→ **Exercise description**
Only the lines below between the ones containing "have ha1 : 1 < a := by rw [ha]; linarith" and "have hy0 : 0 < |y| := by linarith", inclusive, are to be reproduced, each exactly as it stands.
=== Section Start ===
/-- **Integrability of `𝒟 · w^{-7}` on the line `Re w = 3/2 + ε`** from the polynomial bound
`‖𝒟‖ ≤ K(1+|Im w|)⁵` for `|Im w| ≥ 1` and continuity on `|Im w| ≤ 1` (majorant `M/(1+y²)`).
[folklore] -/
theorem integrable_continuation_line {Dt : ℂ → ℂ} (hDiff : DifferentiableOn ℂ Dt {w | 3 / 2 < w.re ∧ w ≠ 2})
    {ε K : ℝ} (hε : 0 < ε) (hε2 : ε < 1 / 2) (hK : 0 ≤ K)
    (hbd : ∀ w : ℂ, 3 / 2 + ε ≤ w.re → w.re ≤ 5 / 2 → 1 ≤ |w.im| → ‖Dt w‖ ≤ K * (1 + |w.im|) ^ 5) :
    Integrable fun y : ℝ ↦ Dt (((3 / 2 + ε : ℝ) : ℂ) + y * I) * perronPow 1 6 (((3 / 2 + ε : ℝ) : ℂ) + y * I) := by
  set a : ℝ := 3 / 2 + ε with ha
  have ha0 : a ≠ 0 := by rw [ha]; linarith
  have ha1 : 1 < a := by rw [ha]; linarith
  -- continuity on the line
  have hline : ∀ y : ℝ, ((a : ℂ) + y * I) ∈ {w : ℂ | 3 / 2 < w.re ∧ w ≠ 2} := by
    intro y
    refine ⟨by simp [ha]; linarith, fun h ↦ ?_⟩
    have := congrArg Complex.re h; simp [ha] at this; linarith
  have hDc : Continuous fun y : ℝ ↦ Dt ((a : ℂ) + y * I) :=
    hDiff.continuousOn.comp_continuous (by fun_prop) hline
  have hPc : Continuous fun y : ℝ ↦ perronPow 1 6 ((a : ℂ) + y * I) :=
    continuous_perronPow_vertical one_pos 6 ha0
  have hmeas : AEStronglyMeasurable (fun y : ℝ ↦ Dt ((a : ℂ) + y * I) * perronPow 1 6 ((a : ℂ) + y * I)) volume :=
    (hDc.mul hPc).aestronglyMeasurable
  -- bound on `|y| ≤ 1` by compactness
  obtain ⟨M₀, hM₀⟩ := (isCompact_Icc (a := (-1 : ℝ)) (b := 1)).exists_bound_of_continuousOn
    hDc.continuousOn
  have hM₀0 : 0 ≤ max M₀ 0 := le_max_right _ _
  set M : ℝ := 2 * max M₀ 0 + 128 * K with hM
  refine Integrable.mono' ((integrable_inv_one_add_sq).const_mul M) hmeas (ae_of_all _ fun y ↦ ?_)
  rw [norm_mul, norm_perronPow one_pos, Real.one_rpow]
  have hny : |y| ≤ ‖(a : ℂ) + y * I‖ := abs_im_le_norm_line a y
  have hna : 1 ≤ ‖(a : ℂ) + y * I‖ := by
    have := abs_re_le_norm_line a y; rw [abs_of_pos (by linarith)] at this; linarith
  have hy2 : 0 < 1 + y ^ 2 := by positivity
  rcases le_or_gt |y| 1 with hy | hy
  · -- `|y| ≤ 1`
    have h1 : ‖Dt ((a : ℂ) + y * I)‖ ≤ max M₀ 0 := (hM₀ y (abs_le.mp hy)).trans (le_max_left _ _)
    have h2 : 1 / ‖(a : ℂ) + y * I‖ ^ (6 + 1) ≤ 1 := by
      rw [div_le_one (by positivity)]; exact one_le_pow₀ hna
    have h3 : (1 : ℝ) ≤ 2 * (1 + y ^ 2)⁻¹ := by
      rw [← div_eq_mul_inv, le_div_iff₀ hy2]
      have : y ^ 2 ≤ 1 := by
        have := abs_le.mp hy; nlinarith
      linarith
    calc ‖Dt ((a : ℂ) + y * I)‖ * (1 / ‖(a : ℂ) + y * I‖ ^ (6 + 1)) ≤ max M₀ 0 * 1 :=
          mul_le_mul h1 h2 (by positivity) hM₀0
      _ ≤ max M₀ 0 * (2 * (1 + y ^ 2)⁻¹) := mul_le_mul_of_nonneg_left h3 hM₀0
      _ ≤ M * (1 + y ^ 2)⁻¹ := by
          rw [hM]
          have : 0 ≤ 128 * K * (1 + y ^ 2)⁻¹ := by positivity
          nlinarith
  · -- `|y| ≥ 1`
    have h1 : ‖Dt ((a : ℂ) + y * I)‖ ≤ K * (1 + |y|) ^ 5 := by
      have := hbd ((a : ℂ) + y * I) (by simp [ha]) (by simp [ha]; linarith) (by simpa using hy.le)
      simpa using this
    have hy0 : 0 < |y| := by linarith
    have h2 : 1 / ‖(a : ℂ) + y * I‖ ^ (6 + 1) ≤ 1 / |y| ^ 7 :=
      div_le_div_of_nonneg_left zero_le_one (by positivity) (by simpa using pow_le_pow_left₀ hy0.le hny 7)
    have h3 : (1 + |y|) ^ 7 ≤ 128 * |y| ^ 7 := by
      have : 1 + |y| ≤ 2 * |y| := by linarith
      calc (1 + |y|) ^ 7 ≤ (2 * |y|) ^ 7 := pow_le_pow_left₀ (by positivity) this 7
        _ = 128 * |y| ^ 7 := by ring
    have h4 : 1 + y ^ 2 ≤ (1 + |y|) ^ 2 := by rw [← sq_abs y]; nlinarith [abs_nonneg y]
    have h1y : 0 < 1 + |y| := by positivity
    calc ‖Dt ((a : ℂ) + y * I)‖ * (1 / ‖(a : ℂ) + y * I‖ ^ (6 + 1))
        ≤ (K * (1 + |y|) ^ 5) * (1 / |y| ^ 7) := mul_le_mul h1 h2 (by positivity) (by positivity)
      _ ≤ (K * (1 + |y|) ^ 5) * (128 / (1 + |y|) ^ 7) := by
          refine mul_le_mul_of_nonneg_left ?_ (by positivity)
          rw [div_le_div_iff₀ (by positivity) (by positivity)]; linarith
      _ = 128 * K / (1 + |y|) ^ 2 := by field_simp
      _ ≤ 128 * K / (1 + y ^ 2) := div_le_div_of_nonneg_left (by positivity) hy2 h4
      _ ≤ M * (1 + y ^ 2)⁻¹ := by
          rw [div_eq_mul_inv, hM]
          have : 0 ≤ 2 * max M₀ 0 * (1 + y ^ 2)⁻¹ := by positivity
          nlinarith [inv_pos.mpr hy2]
=== Section End ===
→ **Result**
  have ha1 : 1 < a := by rw [ha]; linarith
  -- continuity on the line
  have hline : ∀ y : ℝ, ((a : ℂ) + y * I) ∈ {w : ℂ | 3 / 2 < w.re ∧ w ≠ 2} := by
    intro y
    refine ⟨by simp [ha]; linarith, fun h ↦ ?_⟩
    have := congrArg Complex.re h; simp [ha] at this; linarith
  have hDc : Continuous fun y : ℝ ↦ Dt ((a : ℂ) + y * I) :=
    hDiff.continuousOn.comp_continuous (by fun_prop) hline
  have hPc : Continuous fun y : ℝ ↦ perronPow 1 6 ((a : ℂ) + y * I) :=
    continuous_perronPow_vertical one_pos 6 ha0
  have hmeas : AEStronglyMeasurable (fun y : ℝ ↦ Dt ((a : ℂ) + y * I) * perronPow 1 6 ((a : ℂ) + y * I)) volume :=
    (hDc.mul hPc).aestronglyMeasurable
  -- bound on `|y| ≤ 1` by compactness
  obtain ⟨M₀, hM₀⟩ := (isCompact_Icc (a := (-1 : ℝ)) (b := 1)).exists_bound_of_continuousOn
    hDc.continuousOn
  have hM₀0 : 0 ≤ max M₀ 0 := le_max_right _ _
  set M : ℝ := 2 * max M₀ 0 + 128 * K with hM
  refine Integrable.mono' ((integrable_inv_one_add_sq).const_mul M) hmeas (ae_of_all _ fun y ↦ ?_)
  rw [norm_mul, norm_perronPow one_pos, Real.one_rpow]
  have hny : |y| ≤ ‖(a : ℂ) + y * I‖ := abs_im_le_norm_line a y
  have hna : 1 ≤ ‖(a : ℂ) + y * I‖ := by
    have := abs_re_le_norm_line a y; rw [abs_of_pos (by linarith)] at this; linarith
  have hy2 : 0 < 1 + y ^ 2 := by positivity
  rcases le_or_gt |y| 1 with hy | hy
  · -- `|y| ≤ 1`
    have h1 : ‖Dt ((a : ℂ) + y * I)‖ ≤ max M₀ 0 := (hM₀ y (abs_le.mp hy)).trans (le_max_left _ _)
    have h2 : 1 / ‖(a : ℂ) + y * I‖ ^ (6 + 1) ≤ 1 := by
      rw [div_le_one (by positivity)]; exact one_le_pow₀ hna
    have h3 : (1 : ℝ) ≤ 2 * (1 + y ^ 2)⁻¹ := by
      rw [← div_eq_mul_inv, le_div_iff₀ hy2]
      have : y ^ 2 ≤ 1 := by
        have := abs_le.mp hy; nlinarith
      linarith
    calc ‖Dt ((a : ℂ) + y * I)‖ * (1 / ‖(a : ℂ) + y * I‖ ^ (6 + 1)) ≤ max M₀ 0 * 1 :=
          mul_le_mul h1 h2 (by positivity) hM₀0
      _ ≤ max M₀ 0 * (2 * (1 + y ^ 2)⁻¹) := mul_le_mul_of_nonneg_left h3 hM₀0
      _ ≤ M * (1 + y ^ 2)⁻¹ := by
          rw [hM]
          have : 0 ≤ 128 * K * (1 + y ^ 2)⁻¹ := by positivity
          nlinarith
  · -- `|y| ≥ 1`
    have h1 : ‖Dt ((a : ℂ) + y * I)‖ ≤ K * (1 + |y|) ^ 5 := by
      have := hbd ((a : ℂ) + y * I) (by simp [ha]) (by simp [ha]; linarith) (by simpa using hy.le)
      simpa using this
    have hy0 : 0 < |y| := by linarith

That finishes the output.